WORK INSTRUCTION:
State how many lines of the data below hold the string "charitable", giving nothing but the number.

Collected data:
[Start of Attachment]

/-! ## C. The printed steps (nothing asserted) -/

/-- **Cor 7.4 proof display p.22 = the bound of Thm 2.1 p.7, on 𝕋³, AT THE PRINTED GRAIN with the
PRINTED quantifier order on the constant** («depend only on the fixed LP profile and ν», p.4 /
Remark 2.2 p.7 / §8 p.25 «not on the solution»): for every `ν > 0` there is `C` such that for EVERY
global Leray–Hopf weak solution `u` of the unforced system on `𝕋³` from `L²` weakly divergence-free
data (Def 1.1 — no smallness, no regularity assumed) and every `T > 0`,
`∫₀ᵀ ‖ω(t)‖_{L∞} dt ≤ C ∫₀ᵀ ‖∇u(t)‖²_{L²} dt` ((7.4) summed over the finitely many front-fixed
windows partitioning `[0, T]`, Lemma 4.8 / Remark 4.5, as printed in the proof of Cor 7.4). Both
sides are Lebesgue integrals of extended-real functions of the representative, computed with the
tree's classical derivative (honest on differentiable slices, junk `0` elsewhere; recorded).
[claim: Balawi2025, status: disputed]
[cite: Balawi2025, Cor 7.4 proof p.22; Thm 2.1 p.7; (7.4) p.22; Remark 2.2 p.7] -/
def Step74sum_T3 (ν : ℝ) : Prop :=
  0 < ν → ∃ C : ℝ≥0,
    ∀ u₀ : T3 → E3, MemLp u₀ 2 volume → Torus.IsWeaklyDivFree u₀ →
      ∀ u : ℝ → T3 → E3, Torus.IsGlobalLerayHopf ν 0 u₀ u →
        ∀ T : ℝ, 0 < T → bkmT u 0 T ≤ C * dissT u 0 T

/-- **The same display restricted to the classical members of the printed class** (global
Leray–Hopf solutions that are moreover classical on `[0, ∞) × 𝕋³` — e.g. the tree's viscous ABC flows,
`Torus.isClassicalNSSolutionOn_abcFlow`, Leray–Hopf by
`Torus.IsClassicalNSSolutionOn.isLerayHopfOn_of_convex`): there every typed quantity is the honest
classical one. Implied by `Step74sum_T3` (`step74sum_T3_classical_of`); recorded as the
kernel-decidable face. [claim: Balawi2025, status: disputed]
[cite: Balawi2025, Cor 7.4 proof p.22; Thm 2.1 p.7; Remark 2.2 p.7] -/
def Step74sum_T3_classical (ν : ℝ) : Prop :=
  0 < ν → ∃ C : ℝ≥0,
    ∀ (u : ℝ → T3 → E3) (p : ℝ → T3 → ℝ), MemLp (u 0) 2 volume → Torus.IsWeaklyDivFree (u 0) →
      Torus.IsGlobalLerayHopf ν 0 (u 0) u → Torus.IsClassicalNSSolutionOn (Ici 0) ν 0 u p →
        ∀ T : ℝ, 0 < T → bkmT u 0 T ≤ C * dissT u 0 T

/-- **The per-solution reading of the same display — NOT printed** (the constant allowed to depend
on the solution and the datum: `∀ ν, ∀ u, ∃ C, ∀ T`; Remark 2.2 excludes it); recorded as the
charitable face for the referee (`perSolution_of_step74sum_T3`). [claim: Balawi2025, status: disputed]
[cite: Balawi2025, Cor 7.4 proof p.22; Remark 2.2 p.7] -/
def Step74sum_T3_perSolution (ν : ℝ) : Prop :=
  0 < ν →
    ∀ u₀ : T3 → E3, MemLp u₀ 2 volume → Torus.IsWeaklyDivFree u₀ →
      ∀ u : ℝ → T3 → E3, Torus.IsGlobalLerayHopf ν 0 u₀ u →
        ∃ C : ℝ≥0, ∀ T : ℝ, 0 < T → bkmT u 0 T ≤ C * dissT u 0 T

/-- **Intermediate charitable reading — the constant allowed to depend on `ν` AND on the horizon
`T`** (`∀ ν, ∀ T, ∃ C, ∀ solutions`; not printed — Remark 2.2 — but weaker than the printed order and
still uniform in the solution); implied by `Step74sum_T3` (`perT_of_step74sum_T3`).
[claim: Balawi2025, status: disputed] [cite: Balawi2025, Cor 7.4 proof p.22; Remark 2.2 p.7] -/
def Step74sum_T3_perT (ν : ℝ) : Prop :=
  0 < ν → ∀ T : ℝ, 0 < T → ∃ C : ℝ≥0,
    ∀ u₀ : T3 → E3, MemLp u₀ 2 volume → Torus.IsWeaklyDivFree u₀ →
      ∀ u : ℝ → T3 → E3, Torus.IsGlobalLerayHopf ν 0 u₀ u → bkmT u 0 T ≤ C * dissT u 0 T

[End of Attachment]
[Start of Attachment]

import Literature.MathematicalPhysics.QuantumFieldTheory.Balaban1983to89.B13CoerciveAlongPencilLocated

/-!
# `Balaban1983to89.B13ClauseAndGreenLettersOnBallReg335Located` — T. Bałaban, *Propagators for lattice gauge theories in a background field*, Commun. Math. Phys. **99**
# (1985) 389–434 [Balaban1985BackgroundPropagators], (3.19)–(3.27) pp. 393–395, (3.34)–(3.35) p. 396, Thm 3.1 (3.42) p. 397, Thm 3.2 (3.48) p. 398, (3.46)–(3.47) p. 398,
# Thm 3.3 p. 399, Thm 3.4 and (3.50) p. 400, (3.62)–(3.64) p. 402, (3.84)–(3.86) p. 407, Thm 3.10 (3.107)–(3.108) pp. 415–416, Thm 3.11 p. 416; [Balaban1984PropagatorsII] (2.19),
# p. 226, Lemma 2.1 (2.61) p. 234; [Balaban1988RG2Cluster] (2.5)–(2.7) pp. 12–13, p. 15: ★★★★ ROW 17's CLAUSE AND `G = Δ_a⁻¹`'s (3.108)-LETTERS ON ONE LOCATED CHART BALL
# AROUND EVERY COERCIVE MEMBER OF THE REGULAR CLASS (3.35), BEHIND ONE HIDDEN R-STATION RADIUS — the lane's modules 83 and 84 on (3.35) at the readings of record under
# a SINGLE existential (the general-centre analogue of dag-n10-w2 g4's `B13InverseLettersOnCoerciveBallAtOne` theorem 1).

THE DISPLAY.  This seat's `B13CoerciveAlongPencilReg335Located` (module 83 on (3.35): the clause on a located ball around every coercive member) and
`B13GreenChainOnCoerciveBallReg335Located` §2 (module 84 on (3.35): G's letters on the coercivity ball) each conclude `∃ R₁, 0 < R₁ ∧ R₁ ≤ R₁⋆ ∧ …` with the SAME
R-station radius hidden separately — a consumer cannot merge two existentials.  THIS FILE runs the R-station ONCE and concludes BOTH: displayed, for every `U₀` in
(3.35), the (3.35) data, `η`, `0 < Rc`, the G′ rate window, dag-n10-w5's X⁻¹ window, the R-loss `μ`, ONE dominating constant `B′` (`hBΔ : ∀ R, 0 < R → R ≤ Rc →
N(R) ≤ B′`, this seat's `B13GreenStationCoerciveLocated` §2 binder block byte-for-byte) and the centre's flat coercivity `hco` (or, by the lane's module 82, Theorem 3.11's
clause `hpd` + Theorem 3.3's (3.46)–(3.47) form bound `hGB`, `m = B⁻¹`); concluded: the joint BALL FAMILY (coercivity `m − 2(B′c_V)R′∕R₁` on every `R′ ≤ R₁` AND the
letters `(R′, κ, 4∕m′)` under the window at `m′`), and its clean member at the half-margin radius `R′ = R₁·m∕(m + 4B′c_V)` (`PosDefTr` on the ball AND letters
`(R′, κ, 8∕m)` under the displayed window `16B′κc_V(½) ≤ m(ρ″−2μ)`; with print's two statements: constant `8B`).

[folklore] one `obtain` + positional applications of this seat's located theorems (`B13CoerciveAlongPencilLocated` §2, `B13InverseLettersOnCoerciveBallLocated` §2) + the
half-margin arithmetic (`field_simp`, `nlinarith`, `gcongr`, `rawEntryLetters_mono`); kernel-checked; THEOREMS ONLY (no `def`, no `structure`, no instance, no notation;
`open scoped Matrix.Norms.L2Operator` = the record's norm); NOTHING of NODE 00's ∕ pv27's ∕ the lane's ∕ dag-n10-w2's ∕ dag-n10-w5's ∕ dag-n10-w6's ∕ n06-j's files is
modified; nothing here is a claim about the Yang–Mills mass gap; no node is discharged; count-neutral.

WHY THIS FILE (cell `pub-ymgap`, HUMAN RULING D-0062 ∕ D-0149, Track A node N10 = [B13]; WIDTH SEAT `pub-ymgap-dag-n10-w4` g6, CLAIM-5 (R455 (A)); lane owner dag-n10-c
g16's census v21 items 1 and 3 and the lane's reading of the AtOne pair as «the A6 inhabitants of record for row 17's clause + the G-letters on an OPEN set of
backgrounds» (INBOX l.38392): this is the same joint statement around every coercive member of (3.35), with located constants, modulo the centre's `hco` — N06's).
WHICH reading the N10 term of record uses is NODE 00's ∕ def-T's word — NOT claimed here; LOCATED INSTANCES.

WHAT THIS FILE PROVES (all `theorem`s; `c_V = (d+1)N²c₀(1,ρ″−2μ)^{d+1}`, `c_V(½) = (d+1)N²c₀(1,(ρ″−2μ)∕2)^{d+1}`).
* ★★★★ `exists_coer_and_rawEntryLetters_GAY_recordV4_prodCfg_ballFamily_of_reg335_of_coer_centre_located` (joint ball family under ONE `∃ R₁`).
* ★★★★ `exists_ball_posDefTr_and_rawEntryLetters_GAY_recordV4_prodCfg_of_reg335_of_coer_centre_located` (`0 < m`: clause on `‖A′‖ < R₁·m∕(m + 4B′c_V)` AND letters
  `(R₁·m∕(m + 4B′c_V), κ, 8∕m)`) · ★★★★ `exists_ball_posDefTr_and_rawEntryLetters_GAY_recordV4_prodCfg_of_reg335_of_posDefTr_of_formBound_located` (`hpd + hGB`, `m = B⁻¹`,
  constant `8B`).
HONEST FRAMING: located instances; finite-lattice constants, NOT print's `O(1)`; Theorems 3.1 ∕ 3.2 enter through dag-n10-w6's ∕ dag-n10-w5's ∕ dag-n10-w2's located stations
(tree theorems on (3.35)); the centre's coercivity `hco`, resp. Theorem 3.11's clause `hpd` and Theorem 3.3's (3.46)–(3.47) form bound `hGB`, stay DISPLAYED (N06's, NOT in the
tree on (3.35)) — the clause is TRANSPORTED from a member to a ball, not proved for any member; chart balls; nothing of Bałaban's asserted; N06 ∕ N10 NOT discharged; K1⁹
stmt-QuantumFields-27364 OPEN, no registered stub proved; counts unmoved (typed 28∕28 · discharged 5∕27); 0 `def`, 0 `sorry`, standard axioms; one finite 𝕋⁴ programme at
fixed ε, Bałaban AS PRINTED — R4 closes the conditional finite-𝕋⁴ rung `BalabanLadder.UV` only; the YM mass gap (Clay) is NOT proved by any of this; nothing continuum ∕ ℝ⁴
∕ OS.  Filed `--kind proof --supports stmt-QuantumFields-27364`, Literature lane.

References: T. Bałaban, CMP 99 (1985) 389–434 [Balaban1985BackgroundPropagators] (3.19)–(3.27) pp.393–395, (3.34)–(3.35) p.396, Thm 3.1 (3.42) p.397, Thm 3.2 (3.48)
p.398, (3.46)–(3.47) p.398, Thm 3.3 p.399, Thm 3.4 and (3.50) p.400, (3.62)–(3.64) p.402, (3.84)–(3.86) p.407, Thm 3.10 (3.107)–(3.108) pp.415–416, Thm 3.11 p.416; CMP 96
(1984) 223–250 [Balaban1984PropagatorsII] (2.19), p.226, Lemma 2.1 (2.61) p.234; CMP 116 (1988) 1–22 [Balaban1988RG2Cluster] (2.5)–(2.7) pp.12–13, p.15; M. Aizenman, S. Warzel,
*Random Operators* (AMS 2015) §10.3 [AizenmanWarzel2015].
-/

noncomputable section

[End of Attachment]

ANSWER:
2